Aber erst Anfang Oktober legten Veröffentlichungen noch einmal nahe, dass der BND tatsächlich – im Widerspruch zu sämtlichen gesetzlichen Regelungen der Bundesrepublik – Daten deutscher Bürger an die NSA weitergegeben hat. Diese Weitergabe hätte mindestens dem Parlamentarischen Kontrollausschuss, der die Geheimdienste kontrollieren soll, angezeigt werden müssen – das ist offensichtlich nicht erfolgt.

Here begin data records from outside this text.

end Summit.AtomisticToContinuum.Crystallization.Theorems.ChargedEnergyGapChartDial

end
import Summits.Ventures.WeilGRH.UniformConductorFloorLog9TableValidA
import HarnessLib

/-!
# GRH arm (rh-explicit, venture WeilGRH): the special-value table `Log9Table` — validity of the records of the modes `115 … 133`
  (kernel certificate, part G of I)

Cell `rh-explicit`, WEIL TRACK — GRH ARM (weil-grh-1 gen10; re-cut of gen9's sequential chain).  `checkTable` slice `[115, 134)` of
`UniformConductorFloorLog9Table.lean` (recompute `Encl.idxRec` at every mode, test containment; ≈ 5 s per mode in the kernel).  The parts after A import
part A only and file in parallel; they are glued into `tab_valid` in `UniformConductorFloorLog9TableValid.lean`.  Slice width `19` at this window (the
widths differ between the five tables of the arm so that no two slice certificates have the same normalised statement).
No definitions; no named facts; standard axioms. [cite: Moore1966, Ch. 3 (interval arithmetic: inclusion property)]
-/

set_option maxRecDepth 200000

namespace Summit.Ventures.WeilGRH.Log9Table
open Literature.NumberTheory.LFunctions Literature.NumberTheory.LFunctions.Yoshida1992 Encl Literature.Analysis.ValidatedNumerics.NumericsMP

/-- kernel: table slice `[115, 134)`. [cite: Moore1966, Ch. 3 (interval arithmetic: inclusion property)] -/
theorem tT115 : checkTable prm C tab 115 19 = true := by decide +kernel

end Summit.Ventures.WeilGRH.Log9Table
/-- **THE SECOND COEFFICIENT IS LIPSCHITZ**: `‖(g(A)g(B)⁻¹e^{C} − 1) − (g(A′)g(B′)⁻¹e^{C′} − 1)‖ ≤ 24δ` on the ball. [folklore] -/
theorem norm_coeff₂_sub_le (hy0 : 0 ≤ y) (hy : y ≤ 1 / 4) {A B C A' B' C' : 𝔸} (hA : ‖A‖ ≤ y) (hB : ‖B‖ ≤ y) (hC : ‖C‖ ≤ y) (hA' : ‖A'‖ ≤ y) (hB' : ‖B'‖ ≤ y)
    (hC' : ‖C'‖ ≤ y) (hdA : ‖A - A'‖ ≤ δ) (hdB : ‖B - B'‖ ≤ δ) (hdC : ‖C - C'‖ ≤ δ) :
    ‖(gFun A * Ring.inverse (gFun B) * exp C - 1) - (gFun A' * Ring.inverse (gFun B') * exp C' - 1)‖ ≤ 24 * δ := by
  have hδ : 0 ≤ δ := (norm_nonneg _).trans hdA
  rw [sub_sub_sub_cancel_right]
  -- the pair `X = g(A)g(B)⁻¹`
  have hX : ‖gFun A * Ring.inverse (gFun B) - gFun A' * Ring.inverse (gFun B')‖ ≤ 12 * δ := by
    have h := norm_mul_sub_mul_le' (gFun A) (Ring.inverse (gFun B)) (gFun A') (Ring.inverse (gFun B'))
    have h5 : ‖gFun A - gFun A'‖ * ‖Ring.inverse (gFun B)‖ ≤ (3 / 2 * δ) * 2 :=
      mul_le_mul ((norm_gFun_sub_gFun_le_of_le hy0 hy hA hA').trans (by linarith)) (norm_inverse_gFun_le hy0 hy hB) (norm_nonneg _) (by positivity)
    have h6 : ‖gFun A'‖ * ‖Ring.inverse (gFun B) - Ring.inverse (gFun B')‖ ≤ (3 / 2) * (6 * δ) :=
      mul_le_mul (norm_gFun_le hy0 hy hA') ((norm_inverse_gFun_sub_le hy0 hy hB hB').trans (by linarith)) (norm_nonneg _) (by positivity)
    linarith
  have hX' : ‖gFun A' * Ring.inverse (gFun B')‖ ≤ 3 := by
    have := norm_mul_le (gFun A') (Ring.inverse (gFun B'))
    have h3 := norm_gFun_le hy0 hy hA'
    have h2 := norm_inverse_gFun_le hy0 hy hB'
    nlinarith [norm_nonneg (gFun A'), norm_nonneg (Ring.inverse (gFun B'))]
  have h := norm_mul_sub_mul_le' (gFun A * Ring.inverse (gFun B)) (exp C) (gFun A' * Ring.inverse (gFun B')) (exp C')
  have h7 : ‖gFun A * Ring.inverse (gFun B) - gFun A' * Ring.inverse (gFun B')‖ * ‖exp C‖ ≤ (12 * δ) * (3 / 2) :=
    mul_le_mul hX (norm_exp_le_of_le hy0 hy hC) (norm_nonneg _) (by positivity)
  have h8 : ‖gFun A' * Ring.inverse (gFun B')‖ * ‖exp C - exp C'‖ ≤ 3 * (3 / 2 * δ) :=
    mul_le_mul hX' ((norm_exp_sub_exp_le_of_le' hy0 hy hC hC').trans (by linarith)) (norm_nonneg _) (by positivity)
  linarith

/-- **THE THIRD COEFFICIENT IS LIPSCHITZ**: `‖(e^{C} − g(A)Σ w_x g(B_x)⁻¹) − (e^{C′} − g(A′)Σ w_x g(B′_x)⁻¹)‖ ≤ 24δ` on the ball, for a probability weight `w`. [folklore] -/
theorem norm_coeff₃_sub_le {ι : Type*} (s : Finset ι) {w : ι → ℝ} (hw0 : ∀ x ∈ s, 0 ≤ w x) (hw1 : ∑ x ∈ s, w x = 1) (hy0 : 0 ≤ y) (hy : y ≤ 1 / 4)
    {A C A' C' : 𝔸} {B B' : ι → 𝔸} (hA : ‖A‖ ≤ y) (hC : ‖C‖ ≤ y) (hB : ∀ x ∈ s, ‖B x‖ ≤ y) (hA' : ‖A'‖ ≤ y) (hC' : ‖C'‖ ≤ y) (hB' : ∀ x ∈ s, ‖B' x‖ ≤ y)
    (hdA : ‖A - A'‖ ≤ δ) (hdC : ‖C - C'‖ ≤ δ) (hdB : ∀ x ∈ s, ‖B x - B' x‖ ≤ δ) :
    ‖(exp C - gFun A * ∑ x ∈ s, (w x : ℂ) • Ring.inverse (gFun (B x))) - (exp C' - gFun A' * ∑ x ∈ s, (w x : ℂ) • Ring.inverse (gFun (B' x)))‖ ≤ 24 * δ := by
  have hδ : 0 ≤ δ := (norm_nonneg _).trans hdA
  set m := ∑ x ∈ s, (w x : ℂ) • Ring.inverse (gFun (B x)) with hm
  set m' := ∑ x ∈ s, (w x : ℂ) • Ring.inverse (gFun (B' x)) with hm'
  have hmn : ‖m‖ ≤ 2 := by
    calc ‖m‖ ≤ ∑ x ∈ s, ‖(w x : ℂ) • Ring.inverse (gFun (B x))‖ := norm_sum_le _ _
      _ ≤ ∑ x ∈ s, w x * 2 := Finset.sum_le_sum fun x hx => by
          rw [norm_smul, Complex.norm_real, Real.norm_of_nonneg (hw0 x hx)]
          exact mul_le_mul_of_nonneg_left (norm_inverse_gFun_le hy0 hy (hB x hx)) (hw0 x hx)
      _ = 2 := by rw [← Finset.sum_mul, hw1, one_mul]
  have hmd : ‖m - m'‖ ≤ 6 * δ := by
    have e : m - m' = ∑ x ∈ s, (w x : ℂ) • (Ring.inverse (gFun (B x)) - Ring.inverse (gFun (B' x))) := by
      rw [hm, hm', ← Finset.sum_sub_distrib]
      exact Finset.sum_congr rfl fun x _ => (smul_sub _ _ _).symm
    rw [e]
    calc ‖∑ x ∈ s, (w x : ℂ) • (Ring.inverse (gFun (B x)) - Ring.inverse (gFun (B' x)))‖
        ≤ ∑ x ∈ s, ‖(w x : ℂ) • (Ring.inverse (gFun (B x)) - Ring.inverse (gFun (B' x)))‖ := norm_sum_le _ _
      _ ≤ ∑ x ∈ s, w x * (6 * δ) := Finset.sum_le_sum fun x hx => by
          rw [norm_smul, Complex.norm_real, Real.norm_of_nonneg (hw0 x hx)]
          exact mul_le_mul_of_nonneg_left ((norm_inverse_gFun_sub_le hy0 hy (hB x hx) (hB' x hx)).trans (by linarith [hdB x hx])) (hw0 x hx)
      _ = 6 * δ := by rw [← Finset.sum_mul, hw1, one_mul]
  have e : (exp C - gFun A * m) - (exp C' - gFun A' * m') = (exp C - exp C') - (gFun A * m - gFun A' * m') := by abel
  rw [e]
  have h1 := norm_exp_sub_exp_le_of_le' hy0 hy hC hC'
  have h := norm_mul_sub_mul_le' (gFun A) m (gFun A') m'
  have h5 : ‖gFun A - gFun A'‖ * ‖m‖ ≤ (3 / 2 * δ) * 2 :=
    mul_le_mul ((norm_gFun_sub_gFun_le_of_le hy0 hy hA hA').trans (by linarith)) hmn (norm_nonneg _) (by positivity)
  have h6 : ‖gFun A'‖ * ‖m - m'‖ ≤ (3 / 2) * (6 * δ) := mul_le_mul (norm_gFun_le hy0 hy hA') hmd (norm_nonneg _) (by positivity)
  refine (norm_sub_le _ _).trans ?_
  linarith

Edward Snowden wurden nach seiner Flucht und seinen Veröffentlichungen mehrere Preise verliehen. Er ist Träger u.a. des Alternativen Nobelpreises, «weil er mit Mut und Kompetenz das beispiellose Ausmaß staatlicher Überwachung enthüllt hat, die grundlegende demokratische Prozesse und verfassungsmäßige Rechte verletzt». Und er bekam die Carl-von-Ossietzky-Medaille 2014: «Edward Snowden hat mit seinen historisch einmaligen Enthüllungen die umfangreichste verdachtsunabhängige Überwachung aller Zeiten aufgedeckt», hieß es zur Begründung. Snowden wurde gemeinsam mit Glen Greenwald und Loira Portras ausgezeichnet.
Daniel Ellsberg, dem die Veröffentlichung der geheimen Pentagon-Papiere über den Vietnamkrieg im Jahr 1971 zu verdanken ist, schrieb über Edward Snowden: «Snowdens Whistleblowing gibt uns die Chance, etwas zurückzudrängen, das gleichbedeutend ist mit einem ‹Putsch der Regierung› gegen die US-Verfassung.»
In einem Interview mit dem britischen Guardian vom 10.Juni 2013 erklärte Snowden: «Ich möchte nicht in einer Welt leben, in der alles, was ich tue und sage, aufgezeichnet wird. Solche Bedingungen bin ich weder bereit zu unterstützen, noch will ich unter solchen leben.» Wer aber sorgt dafür, dass wir nicht unter diesen Bedingungen leben müssen?